The Environment Impact Assessment Notification, 2006 was notified under the Environment (Protection) Act of 1986 and was meant to supercede the Environment Impact Assessment Notification of 1994. It lay down a comprehensive procedure for obtaining Prior Environmental Clearance for the establishment, or expansion of a project. Under this notification, approval for environmental clearance from the Ministry of Environment and Forests (MoEF) is required for-

    • All projects listed under Schedule 1
    • All developmental projects in fragile areas
    • Industrial projects with more than a Rs. 500 million investment. They must also obtain a Letter of Intent from the Ministry of Industry, and NOCs from the State Pollution Control Board and the State Forest Department if the project involves forestland.
    • Site clearance and final environmental clearance for the establishment and operation of any new power plant.
    • Depending on their size and capacity, industries are divided into the A and B categories. Category A projects are given clearances from the MoEF while those in B are given clearances by the State Environment Impact Assessment Authority (SEIAA).
    • Applications are screened by various Expert Appraisal Groups constituted at the Central and State levels.

Biological Diversity Act, 2002

The Biodiversity Act of 2002 was enacted by the MoEF as a part of India’s international obligations under the United Nations Convention on Biological Diversity to ensure the conservation of biological diversity, the sustainable use of its various components, and fair and equitable sharing of the benefits arising from biological resources and knowledge.

Under the Act, areas that are ecologically and biologically diverse were to be identified and designated as biosphere reserves to enable conservation.

Government Rules

Ozone Depleting Substances (Regulation And Control) Rules, 2000

These rules were notified by the MoEF under Sections 6,8 and 25 of the Environment (Protection) Act, 1986 to fulfill India’s commitments under the Montreal Protocol. To regulate Ozone Depleting Substances, restrictions have been placed on their trade, manufacture and use.

Hazardous Wastes (Management And Handling) Amendment Rules, 2003

The Hazardous Wastes (Management And Handling) Amendment Rules, 2003 were enacted for the proper disposal and handling of hazardous waste.
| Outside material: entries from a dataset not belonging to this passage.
import Mathlib
import HarnessLib
import Literature.MathematicalPhysics.StatisticalMechanics.ActivitySpace
import Literature.MathematicalPhysics.StatisticalMechanics.RenormalisationMapZero
import Literature.MathematicalPhysics.StatisticalMechanics.PolymerFactorisationBound
import Literature.MathematicalPhysics.StatisticalMechanics.PolymerProductBound

/-!
# Restriction to connected polymers and multiplicative extension over components
# ([ABKM19] Ch. 6.2: `M(𝓟_k^c)` versus the factorising functionals of `M(𝓟_k)`, Lemma 6.4 (5))

[ABKM19] measure the irrelevant coordinate `K_k` by its values on CONNECTED `k`-polymers
(`‖K‖_k^{(A)}` is a supremum over `𝓟_k^c`, the tree's `WeakNormLE`), while the renormalisation map
`T_k` ((6.34), `nextKStep`) consumes a functional on ALL `k`-polymers that factorises over connected
components ((6.35), `Factorises`) with `K(∅) = 1`.  The two descriptions are exchanged by

* `restrictConn s K` — `K` on connected `s`-polymers, `0` elsewhere (the coordinate in the additive
  group `activitySpace P k` of the fine-tuning engine);
* `mulExt K` — `X ↦ ∏_{Y ∈ 𝒞(X)} K(Y)`, the multiplicative extension over connected components
  (`mulExt K ∅ = 1`, `mulExt K X = K X` for connected `X`).

Proved here: **`factorises_mulExt`** (Lemma 6.4 (5) shape: `mulExt K` factorises on every scale `s ≥ 1`),
`mulExt_zero` (`= trivAct = 𝟙_∅`), translation invariance / smoothness / measurability / gauge
locality of `mulExt K` from the same properties of `K` on connected polymers, invariance of the weak
norm under both operations, and **`restrictConn_mem_activitySpace`**.

Everything is proved; no named fact.

## References
* S. Adams, S. Buchholz, R. Kotecký, S. Müller, arXiv:1910.13564, Ch. 6.2 (polymers, `M(𝓟_k)`,
  `M(𝓟_k^c)`, the unit `𝟙_∅`), Lemma 6.4 (5) (6.35), Ch. 6.4 (6.47)–(6.50)
  [AdamsBuchholzKoteckyMuller2019].
-/

noncomputable section
import Summits.HubbardSuperconductivity.HubbardSuperconductivity.Theorems.AnisotropyChordTransferFibre3FinXBSym

/-!
# Route `AnisotropyChord` / H0 rotor rung: FIN combined (rows `N₁` + C) certificate at `L = 16` — cell facts, part `ci`

Kernel facts `xbcCellAny 16 (49/50) 20 la lb (c, bn) = true` (via the symmetric-table evaluator `xbcCellAnyW` of `…FinXBSym`: `rw [← xbcCellAnyW_eq]; decide +kernel`, zero data) for 1 λ-cells of the per-`L` cover
(`…FinXCCover.xbcCheck`; cell design: p3 g6 (g5 generator) scratch `xbc_design.py`, mirrors `xb_mirror.py`/`xc_mirror.py`); assembled in `…FinXBCSixteen`.
Prover seat `hubbard-h0-rotor-p3` g5; helper for piece A = stmt-HubbardSuperconductivity-23918 of rung 19089 (`--supports`, helper class).
WHAT THIS IS NOT: nothing here proves superconductivity in the Hubbard model (rotor TARGET as worded stays FALSE, g15 verdict); kernel facts for the FIN certificate of two hypotheses (rows `N₁`, C) of ONE conditional reduction.  Tree imports only; no sorry, no new axioms.
-/

set_option linter.dupNamespace false

namespace Summit.HubbardSuperconductivity.HubbardSuperconductivity.Theorems.AnisotropyChord.Transfer.Fibre3

namespace FinXB

set_option maxHeartbeats 4000000 in
/-- kernel fact: cell 100 at `L = 16` (certified, c = (11/20 : ℚ), b = 15/20). [folklore] -/
theorem xbc16_100 : xbcCellAny 16 (49/50 : ℚ) 20 2552589212939879 2616403943263376 ((11/20 : ℚ), (15 : ℕ)) = true := by
  rw [← xbcCellAnyW_eq]
  decide +kernel

end FinXB

end Summit.HubbardSuperconductivity.HubbardSuperconductivity.Theorems.AnisotropyChord.Transfer.Fibre3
Authorization is required to be sought from the relevant SPCB for the disposal.  

Hazardous And Other Wastes (Management and Transboundary Movement) Rules, 2016

The Hazardous And Other Wastes (Management and Transboundary Movement) Rules, 2016 lay down approval processes for the management and transportation of hazardous wastes.
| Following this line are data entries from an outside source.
import Summits.BirchSwinnertonDyer.BirchSwinnertonDyer.Theorems.PrintCf2SplitBadTwoPINHolds
import Summits.BirchSwinnertonDyer.BirchSwinnertonDyer.Theorems.PrintCf2SplitBadTwoLocalPointImageAtV
import Summits.BirchSwinnertonDyer.BirchSwinnertonDyer.Theorems.PrintCf2SplitBadTwoShaFiniteOfFrame
import Summits.BirchSwinnertonDyer.BirchSwinnertonDyer.Theorems.PrintCf2SplitBadTwoRestrictedControlOfF3H2
import HarnessLib

/-!
# Crux `PrintCf2.SplitBadTwoRankOneOfFacts` (stmt-BirchSwinnertonDyer-20368), road α (skeleton v10.6), stub S3c `stub_restrictedControl_two`:
# `hcounts`, (F3) and S3c HOLD — the plain-road assembly

Cell `bsd-print-cf2`, EXTRA WIDTH seat `bsd-line-cf2-p1-w8` g3 (prover-bsd-line-cf2-p1-w8-g3-0); `--supports stmt-BirchSwinnertonDyer-20368`
(helper, Theses-free). HONEST FRAMING: this file proves the STATEMENT of the registered stub S3c `stub_restrictedControl_two` of the LEAD's
skeleton `Cruxes/SplitBadTwoRankOneOfFacts/Lines/rubin_value_two_lead_v10_6.lean` (token-for-token the conclusion of the LEAD's cut 15
p678864 `restrictedControl_two_of_F3_H2`) as a Theorems-side theorem; the LEAD owns the skeleton and the replacement of that `sorry`. It does
NOT close the crux (6 other stubs), BSD is not proved by any of this, and no summit statement is proved by this seat. No definition, no named
fact, no `sorry`, no kit. beyond-print theorem: no.

THE ASSEMBLY (every arrow kernel-checked, every input named):
* `hcounts_holds` — the displayed hypothesis `hcounts` of -w5 g3 p678471 `hF3_of_levelCounts`, from p680684
  `SelmerLocImage.hcounts_of_pointIndex_of_pinning_of_finiteSha` with (PI) := -w6 g4 p682261 `LocalPointImage.hPI_holds`, (PIN) := this seat's
  `SelmerLocImage.hPIN_holds` (file `…PINHolds`), (ShaFin) := -w6 g4 p679960 `CMPrimes.finite_sha_two_primary_baseChange_of_frame`.
* `hF3_holds` — (F3) of the LEAD's cut 14/15 := `hF3_of_levelCounts hcounts_holds`.
* **`restrictedControl_two_holds`** — S3c := LEAD cf2-p1 g13 p678864 `restrictedControl_two_of_F3_H2 hF3_holds CMPrimes.hH2_holds` (-w2 p678559).
Inputs further down (all landed, by name, see those files): the Poitou–Tate dualities `poitouTate_sha_tateDual_holds` / `poitouTate_selmerStructure_duality_holds`,
the cohomological dimension bound for number fields, `hF1_holds` (-w6 g3), `CMPrimes.hH1_holds` (-w3 and -w7), the local counts (P1), (R1),
(PI), and the frame algebra
of the CM curve `cm7` and its quadratic twists.
presearch: n/a (pure assembly of tree theorems). playbook: none fit.

References: [Agboola2007] §3 Prop. 3.2, §6 Props. 6.10–6.11, §8 Prop. 8.1; [GreenbergLNM1716] §3–§5; [Rubin1999] §2–§3; [MilneADT2006] I §4, §6.
-/

noncomputable section

open scoped Classical

set_option linter.dupNamespace false
set_option autoImplicit false

open CategoryTheory Function Field NumberField IsDedekindDomain WeierstrassCurve
open Literature.NumberTheory.EllipticCurves Literature.NumberTheory.EllipticCurves.GreenbergSelmer
open Literature.NumberTheory.EllipticCurves.Agboola2007
open Literature.NumberTheory.EllipticCurves.IwasawaAlgebra
open Literature.NumberTheory.EllipticCurves.IwasawaDual
open Literature.NumberTheory.EllipticCurves.ResKernel
open Literature.NumberTheory.GaloisRepresentations
open Literature.NumberTheory.GaloisRepresentations.DiscreteGaloisModule (SelmerStructure)
open Literature.NumberTheory.GaloisCohomology
open Literature.NumberTheory.EllipticCurves.Castella2018.AcSelmer
open scoped ContRepresentation
open Summit.BirchSwinnertonDyer.Rank1Residual.X11b
open Summit.BirchSwinnertonDyer.Rank1Residual.X11b.LocBridge
open Summit.BirchSwinnertonDyer.Rank1Residual.X11b.Levels
open Summit.BirchSwinnertonDyer.BirchSwinnertonDyer.Theorems.PrintCf2
open Summit.BirchSwinnertonDyer.BirchSwinnertonDyer.Theorems.PrintCf2.RestrictedSelmerPair
open Summit.BirchSwinnertonDyer.BirchSwinnertonDyer.Theorems.PrintCf2.AdditiveAtSeven
open Summit.BirchSwinnertonDyer.BirchSwinnertonDyer.Theorems.PrintCf2.CMPrimes
open Summit.BirchSwinnertonDyer.BirchSwinnertonDyer.Theorems.PrintCf2.LocalPointImage
open Summit.BirchSwinnertonDyer.BirchSwinnertonDyer.Theorems.GoldfeldGoodTwists

namespace Summit.BirchSwinnertonDyer.BirchSwinnertonDyer.Theorems.PrintCf2.SelmerLocImage

/-- **`hcounts` HOLDS** (the displayed hypothesis of -w5 g3 p678471 `hF3_of_levelCounts`, VERBATIM): p680684
`hcounts_of_pointIndex_of_pinning_of_finiteSha` with (PI) := `LocalPointImage.hPI_holds`, (PIN) := `hPIN_holds`,
(ShaFin) := `CMPrimes.finite_sha_two_primary_baseChange_of_frame`. [cite: MilneADT2006, I §6 Lemma 6.15] [cite: Rubin1999, §2] [cite: Agboola2007, §6] -/
theorem hcounts_holds : ∃ e₃ : ℤ → ℤ → ℤ, ∀ (d : ℤ), d ≠ 0 → Squarefree d → d % 4 ≠ 1 →
      ∀ (W : WeierstrassCurve ℚ) [W.IsElliptic] [W.IsGloballyMinimal] (C : WeierstrassCurve.VariableChange ℚ),
        C • W = cm7.quadraticTwist (d : ℚ) → W.analyticRank = 1 →
      ∀ (K : Type) [Field K] [NumberField K], IsImaginaryQuadratic K →
      ∀ (v vbar : HeightOneSpectrum (𝓞 K)),
        ((2 : ℕ) : 𝓞 K) ∈ v.asIdeal → ((2 : ℕ) : 𝓞 K) ∈ vbar.asIdeal → vbar ≠ v →
      ∀ (π : (W.baseChange K).endRing), (π : AddMonoid.End (W.baseChange K).geomPoints) * π = π - 2 →
      ∀ (r : ℤ_[2]), r * r = r - 2 →
        (∀ τ ∈ GreenbergSelmer.inertia v, ∀ x : ↥((W.baseChange K).endEigenPrimaryTorsion 2 π r), τ • x = x ∨ τ • x = -x) →
      ∀ (P : W.toAffine.Point) (c₀ : ℕ) (ℓ : ℤ),
        ¬ IsOfFinAddOrder P →
        (∀ R : W.toAffine.Point, ∃ (k : ℤ) (T : W.toAffine.Point), IsOfFinAddOrder T ∧ R = k • P + T) →
        c₀ ≠ 0 → (W.baseChange ℚ_[2]).IsInReductionKernel (c₀ • W.toPadicPoint 2 P) →
        ‖(W.baseChange ℚ_[2]).padicLogPoint (c₀ • W.toPadicPoint 2 P) / (c₀ : ℚ_[2])‖ = (2 : ℝ) ^ (-ℓ) →
      Finite (restrictedSelmerBase ↥((W.baseChange K).endEigenPrimaryTorsion 2 π r) 2 vbar) →
      ∀ (e : (W.baseChange K).geomPrimaryTorsion 2 →+ ↥((W.baseChange K).endEigenPrimaryTorsion 2 π r)),
        (∀ x : ↥((W.baseChange K).endEigenPrimaryTorsion 2 π r), e x = x) →
        (∀ x ∈ (W.baseChange K).endEigenPrimaryTorsion 2 π (1 - r), e x = 0) →
        (∀ (σ : absoluteGaloisGroup K) (x : (W.baseChange K).geomPrimaryTorsion 2), e (σ • x) = σ • e x) →
      ∃ N₁ : ℕ, ∀ N : ℕ, N₁ ≤ N →
        ∃ eN : ((W.baseChange K).torsionGaloisModule ((2 ^ N : ℕ) : ℤ)).toContRepresentation →ⁱL
            ((W.baseChange K).torsionGaloisModule ((2 ^ N : ℕ) : ℤ)).toContRepresentation,
          (∀ y, primaryInclusion (W.baseChange K) 2 N (eN y) =
            (e (primaryInclusion (W.baseChange K) 2 N y) : (W.baseChange K).geomPrimaryTorsion 2)) ∧
          ∀ 𝓕 : SelmerStructure ((W.baseChange K).torsionGaloisModule ((2 ^ N : ℕ) : ℤ)),
            (∀ w : InfinitePlace K, 𝓕 (Sum.inl w) = ⊤) →
            (∀ w : HeightOneSpectrum (𝓞 K), w ≠ v →
              𝓕 (Sum.inr w) = (galoisCohomology.map ((primaryInclusion (W.baseChange K) 2 N).restrictField (w.adicCompletion K)) 1).ker) →
            𝓕 (Sum.inr v) = ((galoisCohomology.map ((primaryInclusion (W.baseChange K) 2 N).restrictField (v.adicCompletion K)) 1).ker).comap
              (galoisCohomology.map (eN.restrictField (v.adicCompletion K)) 1) →
            (padicValNat 2 (𝓕.selmerGroup.relIndex (SelmerStructure.selmerGroup (Function.update 𝓕 (Sum.inr v : Place K) ⊤))) : ℤ) =
              ℓ + e₃ (d % 2) ((d / (2 - d % 2)) % 8) :=
  hcounts_of_pointIndex_of_pinning_of_finiteSha hPI_holds hPIN_holds finite_sha_two_primary_baseChange_of_frame

/-- **(F3) HOLDS** — hypothesis `hF3` of the LEAD's cuts 14/15 (`restrictedControl_two_of_ptFacts_F1_F3_H2`, `restrictedControl_two_of_F3_H2`),
VERBATIM: -w5 g3 `hF3_of_levelCounts hcounts_holds`. [cite: GreenbergLNM1716, §5 proof of Prop. 5.8] [cite: Agboola2007, §6] -/
theorem hF3_holds : ∃ e₃ : ℤ → ℤ → ℤ, ∀ (d : ℤ), d ≠ 0 → Squarefree d → d % 4 ≠ 1 →
      ∀ (W : WeierstrassCurve ℚ) [W.IsElliptic] [W.IsGloballyMinimal] (C : WeierstrassCurve.VariableChange ℚ),
        C • W = cm7.quadraticTwist (d : ℚ) → W.analyticRank = 1 →
      ∀ (K : Type) [Field K] [NumberField K], IsImaginaryQuadratic K →
      ∀ (v vbar : HeightOneSpectrum (𝓞 K)),
        ((2 : ℕ) : 𝓞 K) ∈ v.asIdeal → ((2 : ℕ) : 𝓞 K) ∈ vbar.asIdeal → vbar ≠ v →
      ∀ (π : (W.baseChange K).endRing), (π : AddMonoid.End (W.baseChange K).geomPoints) * π = π - 2 →
      ∀ (r : ℤ_[2]), r * r = r - 2 →
        (∀ τ ∈ GreenbergSelmer.inertia v, ∀ x : ↥((W.baseChange K).endEigenPrimaryTorsion 2 π r), τ • x = x ∨ τ • x = -x) →
      ∀ (P : W.toAffine.Point) (c₀ : ℕ) (ℓ : ℤ),
        ¬ IsOfFinAddOrder P →
        (∀ R : W.toAffine.Point, ∃ (k : ℤ) (T : W.toAffine.Point), IsOfFinAddOrder T ∧ R = k • P + T) →
        c₀ ≠ 0 → (W.baseChange ℚ_[2]).IsInReductionKernel (c₀ • W.toPadicPoint 2 P) →
        ‖(W.baseChange ℚ_[2]).padicLogPoint (c₀ • W.toPadicPoint 2 P) / (c₀ : ℚ_[2])‖ = (2 : ℝ) ^ (-ℓ) →
      Finite (restrictedSelmerBase ↥((W.baseChange K).endEigenPrimaryTorsion 2 π r) 2 vbar) →
        (padicValNat 2 (Nat.card ((resOfLe ↥((W.baseChange K).endEigenPrimaryTorsion 2 π r) (inf_le_left : ⊤ ⊓ decomp v ≤ ⊤)).comp
          (restrictedSelmerBase ↥((W.baseChange K).endEigenPrimaryTorsion 2 π r) 2 vbar).subtype).range) : ℤ) = ℓ + e₃ (d % 2) ((d / (2 - d % 2)) % 8) :=
  hF3_of_levelCounts hcounts_holds

/-- **S3c `stub_restrictedControl_two` HOLDS** — the statement of the registered stub S3c of skeleton v10.6 (= v9 = v10.3 for this stub),
token-for-token the conclusion of the LEAD's cut 15 `restrictedControl_two_of_F3_H2` (p678864), now with BOTH displayed inputs discharged:
(F3) := `hF3_holds`, (H2) := -w2 `CMPrimes.hH2_holds` (p678559). The restricted control theorem at `2` for the `W*`-Selmer group of the
quadratic twists of `cm7` over `K` along the `v̄`-line. [cite: Agboola2007, §3 Prop. 3.2, §6 Prop. 6.10–6.11, §8 Prop. 8.1]
[cite: GreenbergLNM1716, §3 Lemmas 3.1–3.3, §4 Lemma 4.2] [cite: MilneADT2006, I Thm. 4.10] -/
theorem restrictedControl_two_holds : ∃ eC : ℤ → ℤ → ℤ,
    ∀ (d : ℤ), d ≠ 0 → Squarefree d → d % 4 ≠ 1 →
    ∀ (W : WeierstrassCurve ℚ) [W.IsElliptic] [W.IsGloballyMinimal] (C : VariableChange ℚ),
      C • W = cm7.quadraticTwist (d : ℚ) → W.analyticRank = 1 →
    ∀ (K : Type) [Field K] [NumberField K], IsImaginaryQuadratic K →
    ∀ (v vbar : HeightOneSpectrum (𝓞 K)),
      ((2 : ℕ) : 𝓞 K) ∈ v.asIdeal → ((2 : ℕ) : 𝓞 K) ∈ vbar.asIdeal → vbar ≠ v →
    ∀ (π : (W.baseChange K).endRing), (π : AddMonoid.End (W.baseChange K).geomPoints) * π = π - 2 →
    ∀ (r : ℤ_[2]), r * r = r - 2 →
      (∀ τ ∈ GreenbergSelmer.inertia v, ∀ x : ↥((W.baseChange K).endEigenPrimaryTorsion 2 π r), τ • x = x ∨ τ • x = -x) →
    ∀ (κ' : ZpExtension K 2), κ'.IsUnramifiedOutside vbar → ∀ (γ' : absoluteGaloisGroup K), κ'.IsTopGenerator γ' →
    ∀ (D : Agboola2007.RestrictedDualData κ' ↥((W.baseChange K).endEigenPrimaryTorsion 2 π r) vbar γ') (n : ℕ),
      Module.Finite (IwasawaAlgebra 2) D.X → D.HasCharValuationAt n →
    ∀ (P : W.toAffine.Point) (c₀ : ℕ) (ℓ : ℤ),
      ¬ IsOfFinAddOrder P →
      (∀ R : W.toAffine.Point, ∃ (k : ℤ) (T : W.toAffine.Point), IsOfFinAddOrder T ∧ R = k • P + T) →
      c₀ ≠ 0 → (W.baseChange ℚ_[2]).IsInReductionKernel (c₀ • W.toPadicPoint 2 P) →
      ‖(W.baseChange ℚ_[2]).padicLogPoint (c₀ • W.toPadicPoint 2 P) / (c₀ : ℚ_[2])‖ = (2 : ℝ) ^ (-ℓ) →
      (n : ℤ) = ((padicValNat 2 (Nat.card (AddCommGroup.primaryComponent W.sha 2)) : ℤ)
            + (padicValNat 2 W.tamagawaProduct : ℤ)
            - 2 * (padicValNat 2 W.torsionOrder : ℤ) + 2 * ℓ) + eC (d % 2) ((d / (2 - d % 2)) % 8) :=
  restrictedControl_two_of_F3_H2 hF3_holds hH2_holds

end Summit.BirchSwinnertonDyer.BirchSwinnertonDyer.Theorems.PrintCf2.SelmerLocImage

end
  • An authorization is required from the SCPB for the handling, generation, storage and treatment of hazardous wastes.
  • It also provided for the establishment of a Treatment, Storage and Disposal Facility for the treatment, storage and disposal of hazardous waste.
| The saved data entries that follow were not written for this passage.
import Summits.QuantumFields.YangMills.Theorems.UnitScaleTiltProp7PcolOfGradientRow
import Summits.QuantumFields.YangMills.Theorems.UnitScaleTiltProp7NestedMeanParallelLift
import Summits.QuantumFields.YangMills.Theorems.UnitScaleTiltProp7TrueLinLineBound
import Summits.QuantumFields.YangMills.Theorems.UnitScaleTiltProp7SectET3RealCoordSums
import HarnessLib

/-!
# Route `UnitScaleTilt`, crux K1 «MinimiserStabilityRegPr» (stmt-QuantumFields-19200), EX face rows `hPcol` ∕ `h88` — **(Z0) THE CURVED ZERO-MODE LEMMA: THE ZERO MODES
# `ker D_{U₀}` ARE ORTHOGONAL TO THE KERNEL OF THE TOP NESTED COVARIANT MEAN `Q″`; HENCE `P₀ ∘ G_a ∘ R_S = 0` AND, UNDER LIFT, `G′ᴾ R_S = G_a R_S` AND `R_S G′ᴾ = R_S G_a`
# EXACTLY** (★p1 g27 CHAIR LOCATE №26∕№27 (2) — the `P₀` caveat of the h88 door's λ-row and of the κ-weighted hPcol storey «hPcol-κ»; width seat `ym3-torus-px5` gen 13)

Cell `ym3-torus` (HUMAN RULING D-0037; rung R3 = SU(2) YM₃ on T³ — NOT d = 4, NOT infinite volume, NOT a mass gap, NOT Clay).  THEOREMS ONLY (0 `def`, 0 `sorry`, default heartbeats);
`--supports stmt-QuantumFields-19200 --as helper`; count-neutral.

THE POINT.  P1 ✓`Prop7PcolOperatorReduction.GprimeP_RS_eq` reads `G′ᴾ(R_S u) = G_a(R_S u) − P₀(G_a(R_S u))` and P4 ✓`Prop7PcolOfGradientRow.RS_GprimeP_eq` reads `R_S(G′ᴾ g) = R_S(G_a(g − P₀g))`,
`P₀ = kerDProj U₀` the orthogonal projection onto the zero modes `ker D_{U₀}` (covariantly constant gauge parameters).  In the PLAIN `ℓ¹` column `hPcol` the `P₀` term is harmless
(`Σ_x ‖P₀ν‖ ≤ 3‖ν‖₁`), but in any `e^{κ·tdist}`-WEIGHTED edition (the h88 door's λ-row; «hPcol-κ») it is a zero mode with no decay: the weighted row is K-false unless `P₀(G_a(R_S u)) = 0`.
Since `ν₀ := G_a(R_S u) ∈ ker Q″` (P1 ✓`G_RS_eq_and_mem_ker`), this is the statement **`ker Q″ ⊥ ker D_{U₀}`** — print's «`R` projects onto `Δ^η_U N(Q′)` ⊆ (ker Δ^η_U)^⊥» made
effective for the penalised propagator.  IT HOLDS for the top nested covariant mean of record (the `hseq`∕`htop` letter of every LOD file): for a `U₀♭`-PARALLEL `λ₀` (⟺ `toL2S λ₀ ∈ ker D_{U₀}`,
the (3.3) stencil ✓`toL2_symm_DL2_toL2S_eq`) and an averaging sequence `ns` of `λ` (recursion (3.19): `ns_{j+1}(y) = mean_i Ad_{Ū⁽ʲ⁾(Γ_{y,i})} ns_j(x_{y,i})`, `x_{y,i}` the block sites), the
BILINEAR block sums `S_j := Σ_{x ∈ T⁽ʲ⁾} tr(λ₀ᴴ(x̂)·ns_j(x))` satisfy `S_{j+1} = L⁻ᵈ·S_j` — trace cyclicity and `Ad_{Ū⁽ʲ⁾(Γ)⁻¹}λ₀ᴴ(ŷ) = λ₀ᴴ(x̂_{y,i})` (✓`parallel_emlIterU`, ✓`conjR_holT_of_parallel`;
`λ₀ᴴ` is parallel because `U₀♭` is unitary; NO unitarity of the averaged `Ū⁽ʲ⁾` is used) — so a VANISHING top mean forces `S_0 = Σ_x tr(λ₀ᴴλ) = c₀⁻¹⟪toL2S λ₀, toL2S λ⟫ = 0`.

WHAT IS PROVED (ns `Summit.QuantumFields.YangMills.Theorems.Prop7ZeroModesOrthKerTopMean`; the averaging recursion DISPLAYED VERBATIM as the `hseq` letter of P4∕V4∕T1 and the `htop`
letter of ✓`Prop7RSEqPrintProjectorOfLift`):
* §1 `avgStep_eq_mean_transport` (one step of (3.19) as a mean of transported block values), `parallel_conjTranspose`, `conjR_parallel_of_DL2_toL2S_eq_zero` (the `conjR` reading of ✓`Prop7LiftOfRSEqPrintProjector.parallel_of_DL2_toL2S_eq_zero`), `sum_Idx_fst_complex`,
  ★`trace_mul_avgStep` (one block: `tr(λ₀ᴴ(ŷ)·ns_{j+1}(y)) = |Idx|⁻¹ Σ_i tr(λ₀ᴴ(x̂_{y,i})·ns_j(x_{y,i}))`), ★`sum_trace_avgStep` (`S_{j+1} = L⁻ᵈ S_j`), ★★`sum_trace_avgSeq_eq` (`S_j = L^{−dj} S_0`).
* §2 ★★★`inner_toL2S_eq_zero_of_parallel_of_top_eq_zero` (Z0: parallel `λ₀`, vanishing top mean of `λ` ⟹ `⟪toL2S λ₀, toL2S λ⟫ = 0`); ★★★`kerDProj_eq_zero_of_top_eq_zero`,
  ★★★`kerDProj_eq_zero_of_Q''_eq_zero` (`hseq` letter: `Q″u = 0 ⟹ P₀u = 0`), `kerDProj_eq_zero_of_Q''_eq_zero_of_htop` (`htop` letter).
* §3 (LOD letters of P1∕P4 displayed: `Q″ ι T hT G hAG hGA hRS hker hseq`) ★★`kerDProj_G_RS_eq_zero` (`P₀(G_a(R_S u)) = 0`), ★★★`GprimeP_RS_eq_G_RS` (`G′ᴾ_{a′}(R_S u) = G_a(R_S u)`,
  every `0 ≤ a′`), `GprimeP_RS_DstarL2_eq_G_RS_DstarL2` (hPcol's operator: `G′ᴾR_SD* = G_aR_SD*`), ★★`RS_G_kerDProj_eq_zero` (`R_S(G_a(P₀g)) = 0`, the adjoint), ★★★`RS_GprimeP_eq_RS_G`
  (`R_S(G′ᴾ_{a′} g) = R_S(G_a g)`), `DL2_RS_GprimeP_eq_DL2_RS_G` (the gradient row's operator: `D R_S G′ᴾ = D R_S G_a` — P4's `g′ = (1 − P₀)g` bookkeeping is the identity).
HYP-SAT (★★OWNER RULING №42).  `hseq`∕`htop` ⟸ ✓`exists_intertwiner_of_regPr` (the top nested covariant mean of the averaging of record); `hT hAG hGA` ⟸ ✓`exists_massive_inverse`;
`hRS hker` ⟸ ✓`RS_eq_projR_of_lift` under the Lift antecedent; all as in P1∕P4 (inhabited there).  Conclusions are identities for the row's own objects; no estimate, no window.
HONEST SCOPE.  Linear algebra + the (3.19) bookkeeping; nothing of the λ-row, «hPcol-κ», h88, the ten EX rows, EX `stub_existenceMinimalOrbit` or the crux is proved here; the
Yang–Mills mass gap is NOT proved.

References: T. Bałaban, CMP **99** (1985) 389–434 [Balaban1985BackgroundPropagators] ((3.3) p.391, (3.19)–(3.25) pp.393–394, (3.115)–(3.122) pp.418–420); CMP **98** (1985) 17–51
[Balaban1985Averaging] ((8)–(11) pp.18–19, (97) p.32); CMP **102** (1985) 277–309 [Balaban1985Variational] ((138)–(139) p.299).
-/

set_option autoImplicit false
Solid Waste Management Rules, 2016

Superseding the Municipal Solid Wastes (Management and Handling) Rules, 2010, the Solid Waste Management Rules, 2016 lay down regulations for handling solid waste. They allowed for the setting up facilities for the processing and disposal of solid waste with the approval and authorization of the SPCB.

Groundwater Extraction Regulations

The Groundwater Extraction Regulations were issued by the Central Groundwater Authority and allowed for permission to be sought for abstracting groundwater for any industrial of infrastructural operation.

Under them, areas were to be identified as Notified and Non-Notified Areas. In Notified Areas, permission to use groundwater is only given for drinking and domestic use. The conditions for permission are dependent on the area and kind of industry sought to be established.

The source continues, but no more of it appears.